Try it:
Restate word for word the lines in the listing below, starting at the line containing "Hence for **squarefree" and ending at the line containing "have h2 := sq_dvd_of_common_divisor", both included; leave out the rest.
━━ Material supplied ━━
import Mathlib.Data.ZMod.Basic
import Mathlib.Algebra.Squarefree.Basic
import Mathlib.Tactic.Ring
import Mathlib.Tactic.Linarith
import Mathlib.Tactic.NormNum
import Mathlib.Tactic.LinearCombination
import Mathlib.Tactic.IntervalCases
import Literature.NumberTheory.NumberFields.EisensteinFieldIntegers
import HarnessLib

/-!
# Venture HSemireg — THEOREM R1-DIOPHANTINE's arithmetic (ENGINE-W PROBE5 §13): the gcd step of LEMMA 𝔭, the `α₀·τ(α₀)` identity and
# the Eisenstein last step of LEMMA ∥, and the table «`x² − m·y² = 2` is solvable» for squarefree `m ≤ 200` (reached list by witnesses,
# never list `m ≤ 43` by a one-prime residue obstruction, parities of the solutions) — kernel number theory

HONEST FRAMING. Lean index of the computation cell `pub-hsemireg`, widening group ENGINE-W (code A, seat `engine-w-1`, gen 18).
ELEMENTARY NUMBER THEORY AND RING IDENTITIES ONLY; no abelian variety, sheaf, `Ext` group, secant structure, autoequivalence or
semiregularity map is constructed; nothing here says that HC, HC_CM or HC_AV holds. Theorems only (0 `def`, 0 named fact, 0 `sorry`).
New namespace `R1Diophantine`. Companion of `LineDiophantineArithmetic.lean` (which holds the `m ≡ 1 (mod 4)` exclusion
`norm_ne_two_of_one_mod_four` and the imaginary line tables) and of `NonNormObstructions.lean` (homogeneous ternary non-norm descents).

SOURCE (the cell's own result, by value): `widen/ENGINE-W/out/probe5/PROBE5-STIZ-A.md` §13 «THE PRIME OVER 2: I₂ = ½𝔭·I₁ FOR EVERY
TARGET ⇒ THEOREM R1-DIOPHANTINE: the ±√m seed reaches R1 PROPER ⟺ x² − m·y² = 2 is solvable in ℤ ⟺ a FACTORWISE word does it». What the
kernel holds:

* §1 **the gcd step of LEMMA 𝔭** («an odd prime p dividing N, t and A would give p² ∣ Nt = A² − m and p ∣ A, hence p² ∣ m»):
  `sq_dvd_of_common_divisor` (any common divisor `p` of `N, t, A` with `N·t = A² − m` has `p² ∣ m`) and `common_divisor_isUnit`
  (so for squarefree `m` every common divisor is a unit: `gcd(N, t, A) = 1`).
* §2 **LEMMA ∥'s two computations**: `alpha_tau_alpha` (in any commutative ring with `l² = m`:
  `(p + q·l)(P − Q·l) = (pP − qQ·m) + (qP − pQ)·l` — the printed `α₀τ(α₀) = (N(p) − m·N(q)) + (q·p̄ − p·q̄)·l` with the conjugates as
  independent variables) and the Eisenstein last step
  `last_step` (using the tree's `Literature…K3.norm_int_ne_two`: `a² − ab + b² ≠ 2`, `2` inert in `ℤ[ω]`) (`(a² − ab + b²)·n = 2 ⟹ a² − ab + b² = 1 ∧ n = 2` — the printed «N(w)·(r² − m·s²) = 2 with N(w) ∈ {1} ⟹ r² − m·s² = 2»).
* §3 **the residue obstruction** `ne_two_of_dvd_of_two_nonsquare` (`q ∣ m` and `2` not a square mod `q` ⟹ `x² − m·y² ≠ 2`; no primality
  needed) and COROLLARY (c)'s NEVER list up to `43`: `never_list` (`m = 3, 6, 10, 11, 15, 19, 22, 26, 30, 35, 38, 39, 42, 43` via
  `q = 3, 3, 5, 11, 3, 19, 11, 13, 3, 5, 19, 3, 3, 43`, each `q ≡ ±3 (mod 8)`).
* §4 **COROLLARY (c)'s REACHED list** (`m ≤ 200` squarefree): `reached_list` — explicit `(x, y)` with `x² − m·y² = 2` for
  `m = 2, 7, 14, 23, 31, 34, 46, 47, 62, 71, 79, 94, 103, 119, 127, 142, 151, 158, 167, 191, 194, 199` (smallest witnesses; the printed ones
  `31 ↦ (39,7)`, `46 ↦ (156,23)`, `71 ↦ (59,7)`, `94 ↦ (1464,151)`, `151 ↦ (41571,3383)`, `199 ↦ (127539,9041)` included), and the
  `y = 1` family `family_y_one` (`m = b² − 2`).
* §5 **parities of a solution** (the CF⁶ step «z ∣ A − l ⟺ A ≡ 1 (mod 2) for m odd (x, y odd) resp. A ≡ 0 (mod 2) for m even (x even,
  y odd)»): `parity_of_three_mod_four` (`m ≡ 3 (4)`: `x, y` odd) and `parity_of_two_mod_four` (`m ≡ 2 (4)`: `x` even, `y` odd).
-/

namespace Summit.Ventures.HSemireg.R1Diophantine

/-! ## §1 The gcd step of LEMMA 𝔭 -/

/-- **gcd step**: if `p` divides `N`, `t` and `A` and `N·t = A² − m`, then `p² ∣ m`. [kernel] -/
theorem sq_dvd_of_common_divisor {p N t A m : ℤ} (hN : p ∣ N) (ht : p ∣ t) (hA : p ∣ A) (h : N * t = A ^ 2 - m) :
    p ^ 2 ∣ m := by
  have hm : m = A ^ 2 - N * t := by linarith
  rw [hm]
  exact dvd_sub (pow_dvd_pow_of_dvd hA 2) (by rw [pow_two]; exact mul_dvd_mul hN ht)

/-- Hence for **squarefree `m`** every common divisor of `N, t, A` is a unit (`±1`): `gcd(N, t, A) = 1`, the printed
«gcd(N∕2, t, A) = 1». [kernel] -/
theorem common_divisor_isUnit {p N t A m : ℤ} (hm : Squarefree m) (hN : p ∣ N) (ht : p ∣ t) (hA : p ∣ A)
    (h : N * t = A ^ 2 - m) : IsUnit p := by
  have h2 := sq_dvd_of_common_divisor hN ht hA h
  rw [pow_two] at h2
  exact hm p h2

/-- In particular no prime (indeed no non-unit) divides `N`, `t` and `A` simultaneously. [kernel] -/
theorem no_common_nonunit {p N t A m : ℤ} (hm : Squarefree m) (hp : ¬ IsUnit p) (hN : p ∣ N) (ht : p ∣ t) (hA : p ∣ A)
    (h : N * t = A ^ 2 - m) : False :=
  hp (common_divisor_isUnit hm hN ht hA h)

/-! ## §2 LEMMA ∥: the `α₀·τ(α₀)` identity and the Eisenstein last step -/

/-- **`α₀·τ(α₀)`** with the conjugates as independent variables: in any commutative ring with `l² = m`,
`(p + q·l)·(P − Q·l) = (p·P − q·Q·m) + (q·P − p·Q)·l` (read `P = p̄`, `Q = q̄`: `α₀τ(α₀) = (N(p) − m·N(q)) + (q·p̄ − p·q̄)·l`). [kernel, `ring`] -/
theorem alpha_tau_alpha {R : Type*} [CommRing R] (p q P Q l m : R) (hl : l * l = m) :
    (p + q * l) * (P - Q * l) = (p * P - q * Q * m) + (q * P - p * Q) * l := by
  linear_combination (-(q * Q)) * hl

/-- So `α₀·τ(α₀)` lies in the base ring (has no `l`-part) iff `q·P = p·Q`, i.e. `p·q̄ = q·p̄` («`p·q̄ ∈ ℚ`»); with that relation the
product is `p·P − q·Q·m`. [kernel] -/
theorem alpha_tau_alpha_rational {R : Type*} [CommRing R] (p q P Q l m : R) (hl : l * l = m) (hpar : q * P = p * Q) :
    (p + q * l) * (P - Q * l) = p * P - q * Q * m := by
  rw [alpha_tau_alpha p q P Q l m hl, hpar, sub_self, zero_mul, add_zero]

/-- **LEMMA ∥, last step**: `N(w)·(r² − m·s²) = 2` with `N(w) = a² − ab + b²` forces `N(w) = 1` and `r² − m·s² = 2`
(a nonnegative divisor of `2` other than `2` is `1`). [kernel] -/
theorem last_step (a b n : ℤ) (h : (a ^ 2 - a * b + b ^ 2) * n = 2) : a ^ 2 - a * b + b ^ 2 = 1 ∧ n = 2 := by
  -- `2` is inert in `ℤ[ω]` (the tree's `K3.norm_int_ne_two`, Ireland–Rosen 9.1.4) and the form is nonnegative
  have h2 := Literature.NumberTheory.NumberFields.K3.norm_int_ne_two a b
  have h0 : 0 ≤ a ^ 2 - a * b + b ^ 2 := by nlinarith [sq_nonneg (2 * a - b), sq_nonneg b]
  set N := a ^ 2 - a * b + b ^ 2 with hN
  have hd : N ∣ 2 := ⟨n, h.symm⟩
  have hle : N ≤ 2 := Int.le_of_dvd (by norm_num) hd
  have hne0 : N ≠ 0 := by rintro hz; rw [hz, zero_mul] at h; norm_num at h
  have hN1 : N = 1 := by interval_cases N <;> first | exact absurd rfl hne0 | rfl | exact absurd rfl h2
  refine ⟨hN1, ?_⟩
  rw [hN1, one_mul] at h
  exact h

/-! ## §3 The residue obstruction and COROLLARY (c)'s NEVER list -/

/-- **Residue obstruction**: if `q ∣ m` and `2` is not a square modulo `q`, then `x² − m·y² ≠ 2` for all integers `x, y`
(reduce mod `q`: `x² = 2`; hypothesis as `∀ r, r² ≠ 2` in `ZMod q`). No primality of `q` is needed. [kernel] -/
theorem ne_two_of_dvd_of_two_nonsquare {q : ℕ} {m : ℤ} (hqm : (q : ℤ) ∣ m) (h2 : ∀ r : ZMod q, r ^ 2 ≠ 2) (x y : ℤ) :
    x ^ 2 - m * y ^ 2 ≠ 2 := by
  intro h
  have hm0 : (m : ZMod q) = 0 := (ZMod.intCast_zmod_eq_zero_iff_dvd m q).2 hqm
  have hc := congrArg (fun t : ℤ => (t : ZMod q)) h
  push_cast at hc
  rw [hm0, zero_mul, sub_zero] at hc
  exact h2 (x : ZMod q) hc

/-- **COROLLARY (c), NEVER list up to `43`** (squarefree `m ≢ 1 (mod 4)` not in the reached list): `x² − m·y² = 2` has no solution for
`m = 3, 6, 10, 11, 15, 19, 22, 26, 30, 35, 38, 39, 42, 43` — witness divisors `q = 3, 3, 5, 11, 3, 19, 11, 13, 3, 5, 19, 3, 3, 43`
(`2` is a non-residue mod each, `q ≡ ±3 (mod 8)`). [kernel, `decide` for the fourteen residue facts] -/
theorem never_list (x y : ℤ) :
    x ^ 2 - 3 * y ^ 2 ≠ 2 ∧ x ^ 2 - 6 * y ^ 2 ≠ 2 ∧ x ^ 2 - 10 * y ^ 2 ≠ 2 ∧ x ^ 2 - 11 * y ^ 2 ≠ 2 ∧
    x ^ 2 - 15 * y ^ 2 ≠ 2 ∧ x ^ 2 - 19 * y ^ 2 ≠ 2 ∧ x ^ 2 - 22 * y ^ 2 ≠ 2 ∧ x ^ 2 - 26 * y ^ 2 ≠ 2 ∧
    x ^ 2 - 30 * y ^ 2 ≠ 2 ∧ x ^ 2 - 35 * y ^ 2 ≠ 2 ∧ x ^ 2 - 38 * y ^ 2 ≠ 2 ∧ x ^ 2 - 39 * y ^ 2 ≠ 2 ∧
    x ^ 2 - 42 * y ^ 2 ≠ 2 ∧ x ^ 2 - 43 * y ^ 2 ≠ 2 := by
  have n3 : ∀ r : ZMod 3, r ^ 2 ≠ 2 := by decide
  have n5 : ∀ r : ZMod 5, r ^ 2 ≠ 2 := by decide
  have n11 : ∀ r : ZMod 11, r ^ 2 ≠ 2 := by decide
  have n13 : ∀ r : ZMod 13, r ^ 2 ≠ 2 := by decide
  have n19 : ∀ r : ZMod 19, r ^ 2 ≠ 2 := by decide
  have n43 : ∀ r : ZMod 43, r ^ 2 ≠ 2 := by decide
  refine ⟨?_, ?_, ?_, ?_, ?_, ?_, ?_, ?_, ?_, ?_, ?_, ?_, ?_, ?_⟩
  · exact ne_two_of_dvd_of_two_nonsquare (q := 3) (m := 3) (by norm_num) n3 x y
  · exact ne_two_of_dvd_of_two_nonsquare (q := 3) (m := 6) (by norm_num) n3 x y
  · exact ne_two_of_dvd_of_two_nonsquare (q := 5) (m := 10) (by norm_num) n5 x y
  · exact ne_two_of_dvd_of_two_nonsquare (q := 11) (m := 11) (by norm_num) n11 x y
  · exact ne_two_of_dvd_of_two_nonsquare (q := 3) (m := 15) (by norm_num) n3 x y
  · exact ne_two_of_dvd_of_two_nonsquare (q := 19) (m := 19) (by norm_num) n19 x y
  · exact ne_two_of_dvd_of_two_nonsquare (q := 11) (m := 22) (by norm_num) n11 x y
  · exact ne_two_of_dvd_of_two_nonsquare (q := 13) (m := 26) (by norm_num) n13 x y
  · exact ne_two_of_dvd_of_two_nonsquare (q := 3) (m := 30) (by norm_num) n3 x y
  · exact ne_two_of_dvd_of_two_nonsquare (q := 5) (m := 35) (by norm_num) n5 x y
  · exact ne_two_of_dvd_of_two_nonsquare (q := 19) (m := 38) (by norm_num) n19 x y
  · exact ne_two_of_dvd_of_two_nonsquare (q := 3) (m := 39) (by norm_num) n3 x y
  · exact ne_two_of_dvd_of_two_nonsquare (q := 3) (m := 42) (by norm_num) n3 x y
  · exact ne_two_of_dvd_of_two_nonsquare (q := 43) (m := 43) (by norm_num) n43 x y

/-! ## §4 COROLLARY (c)'s REACHED list -/

/-- **COROLLARY (c), REACHED list** (`m ≤ 200` squarefree): the smallest solutions of `x² − m·y² = 2` for the twenty-two reachable `m`
(every solution with `|x² − m y²| = 2 < √m` is a convergent of `√m`; the `y = 1` entries are the `m = b² − 2` fields). [kernel, `norm_num`] -/
theorem reached_list :
    (2 : ℤ) ^ 2 - 2 * 1 ^ 2 = 2 ∧ (3 : ℤ) ^ 2 - 7 * 1 ^ 2 = 2 ∧ (4 : ℤ) ^ 2 - 14 * 1 ^ 2 = 2 ∧ (5 : ℤ) ^ 2 - 23 * 1 ^ 2 = 2 ∧
    (39 : ℤ) ^ 2 - 31 * 7 ^ 2 = 2 ∧ (6 : ℤ) ^ 2 - 34 * 1 ^ 2 = 2 ∧ (156 : ℤ) ^ 2 - 46 * 23 ^ 2 = 2 ∧ (7 : ℤ) ^ 2 - 47 * 1 ^ 2 = 2 ∧
    (8 : ℤ) ^ 2 - 62 * 1 ^ 2 = 2 ∧ (59 : ℤ) ^ 2 - 71 * 7 ^ 2 = 2 ∧ (9 : ℤ) ^ 2 - 79 * 1 ^ 2 = 2 ∧ (1464 : ℤ) ^ 2 - 94 * 151 ^ 2 = 2 ∧
    (477 : ℤ) ^ 2 - 103 * 47 ^ 2 = 2 ∧ (11 : ℤ) ^ 2 - 119 * 1 ^ 2 = 2 ∧ (2175 : ℤ) ^ 2 - 127 * 193 ^ 2 = 2 ∧
    (12 : ℤ) ^ 2 - 142 * 1 ^ 2 = 2 ∧ (41571 : ℤ) ^ 2 - 151 * 3383 ^ 2 = 2 ∧ (88 : ℤ) ^ 2 - 158 * 7 ^ 2 = 2 ∧
    (13 : ℤ) ^ 2 - 167 * 1 ^ 2 = 2 ∧ (2999 : ℤ) ^ 2 - 191 * 217 ^ 2 = 2 ∧ (14 : ℤ) ^ 2 - 194 * 1 ^ 2 = 2 ∧
    (127539 : ℤ) ^ 2 - 199 * 9041 ^ 2 = 2 := by
  norm_num

/-- The **`y = 1` family**: `m = b² − 2` is always reached, by `(x, y) = (b, 1)`. [kernel, `ring`] -/
theorem family_y_one (b : ℤ) : b ^ 2 - (b ^ 2 - 2) * 1 ^ 2 = 2 := by
  ring

/-- Hence every reached `m` of the list is the value of a solution: `∃ x y, x² − m·y² = 2` for each of the twenty-two. [kernel] -/
theorem reached_exists :
    ∀ m ∈ ([2, 7, 14, 23, 31, 34, 46, 47, 62, 71, 79, 94, 103, 119, 127, 142, 151, 158, 167, 191, 194, 199] : List ℤ),
      ∃ x y : ℤ, x ^ 2 - m * y ^ 2 = 2 := by
  intro m hm
  simp only [List.mem_cons, List.mem_nil_iff, or_false] at hm
  rcases hm with rfl | rfl | rfl | rfl | rfl | rfl | rfl | rfl | rfl | rfl | rfl | rfl | rfl | rfl | rfl | rfl | rfl | rfl |
    rfl | rfl | rfl | rfl
  · exact ⟨2, 1, by norm_num⟩
  · exact ⟨3, 1, by norm_num⟩
  · exact ⟨4, 1, by norm_num⟩
  · exact ⟨5, 1, by norm_num⟩
  · exact ⟨39, 7, by norm_num⟩
  · exact ⟨6, 1, by norm_num⟩
  · exact ⟨156, 23, by norm_num⟩
  · exact ⟨7, 1, by norm_num⟩
  · exact ⟨8, 1, by norm_num⟩
  · exact ⟨59, 7, by norm_num⟩
  · exact ⟨9, 1, by norm_num⟩
  · exact ⟨1464, 151, by norm_num⟩
  · exact ⟨477, 47, by norm_num⟩
  · exact ⟨11, 1, by norm_num⟩
  · exact ⟨2175, 193, by norm_num⟩
  · exact ⟨12, 1, by norm_num⟩
  · exact ⟨41571, 3383, by norm_num⟩
  · exact ⟨88, 7, by norm_num⟩
  · exact ⟨13, 1, by norm_num⟩
  · exact ⟨2999, 217, by norm_num⟩
  · exact ⟨14, 1, by norm_num⟩
  · exact ⟨127539, 9041, by norm_num⟩

/-! ## §5 Parities of a solution -/

/-- **`m ≡ 3 (mod 4)`**: a solution of `x² − m·y² = 2` has `x` and `y` odd (mod `4`: `x² + y² ≡ 2`). [kernel] -/
theorem parity_of_three_mod_four {m x y : ℤ} (hm : m % 4 = 3) (h : x ^ 2 - m * y ^ 2 = 2) : x % 2 = 1 ∧ y % 2 = 1 := by
  have key : ∀ a b : ZMod 4, a ^ 2 - 3 * b ^ 2 = 2 → (a = 1 ∨ a = 3) ∧ (b = 1 ∨ b = 3) := by decide
  have hm4 : (m : ZMod 4) = 3 := by
    have e : m = 4 * (m / 4) + 3 := by omega
    have z4 : (4 : ZMod 4) = 0 := by decide
    rw [e]; push_cast; rw [z4, zero_mul, zero_add]
  have hc := congrArg (fun t : ℤ => (t : ZMod 4)) h
  push_cast at hc
  rw [hm4] at hc
  obtain ⟨ha, hb⟩ := key _ _ hc
  have vx : (((x : ZMod 4)).val : ℤ) = x % 4 := ZMod.val_intCast x
  have vy : (((y : ZMod 4)).val : ℤ) = y % 4 := ZMod.val_intCast y
  have e1 : (1 : ZMod 4).val = 1 := rfl
  have e3 : (3 : ZMod 4).val = 3 := rfl
  constructor
  · rcases ha with ha | ha
    · rw [ha, e1] at vx; omega
    · rw [ha, e3] at vx; omega
  · rcases hb with hb | hb
    · rw [hb, e1] at vy; omega
    · rw [hb, e3] at vy; omega

/-- **`m ≡ 2 (mod 4)`**: a solution of `x² − m·y² = 2` has `x` even and `y` odd (mod `4`: `x² − 2y² ≡ 2`). [kernel] -/
theorem parity_of_two_mod_four {m x y : ℤ} (hm : m % 4 = 2) (h : x ^ 2 - m * y ^ 2 = 2) : x % 2 = 0 ∧ y % 2 = 1 := by
  have key : ∀ a b : ZMod 4, a ^ 2 - 2 * b ^ 2 = 2 → (a = 0 ∨ a = 2) ∧ (b = 1 ∨ b = 3) := by decide
  have hm4 : (m : ZMod 4) = 2 := by
    have e : m = 4 * (m / 4) + 2 := by omega
    have z4 : (4 : ZMod 4) = 0 := by decide
    rw [e]; push_cast; rw [z4, zero_mul, zero_add]
  have hc := congrArg (fun t : ℤ => (t : ZMod 4)) h
  push_cast at hc
  rw [hm4] at hc
  obtain ⟨ha, hb⟩ := key _ _ hc
  have vx : (((x : ZMod 4)).val : ℤ) = x % 4 := ZMod.val_intCast x
  have vy : (((y : ZMod 4)).val : ℤ) = y % 4 := ZMod.val_intCast y
  have e0 : (0 : ZMod 4).val = 0 := rfl
  have e1 : (1 : ZMod 4).val = 1 := rfl
  have e2 : (2 : ZMod 4).val = 2 := rfl
  have e3 : (3 : ZMod 4).val = 3 := rfl
  constructor
  · rcases ha with ha | ha
    · rw [ha, e0] at vx; omega
    · rw [ha, e2] at vx; omega
  · rcases hb with hb | hb
    · rw [hb, e1] at vy; omega
    · rw [hb, e3] at vy; omega

end Summit.Ventures.HSemireg.R1Diophantine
━━━
Response to this task:
/-- Hence for **squarefree `m`** every common divisor of `N, t, A` is a unit (`±1`): `gcd(N, t, A) = 1`, the printed
«gcd(N∕2, t, A) = 1». [kernel] -/
theorem common_divisor_isUnit {p N t A m : ℤ} (hm : Squarefree m) (hN : p ∣ N) (ht : p ∣ t) (hA : p ∣ A)
    (h : N * t = A ^ 2 - m) : IsUnit p := by
  have h2 := sq_dvd_of_common_divisor hN ht hA h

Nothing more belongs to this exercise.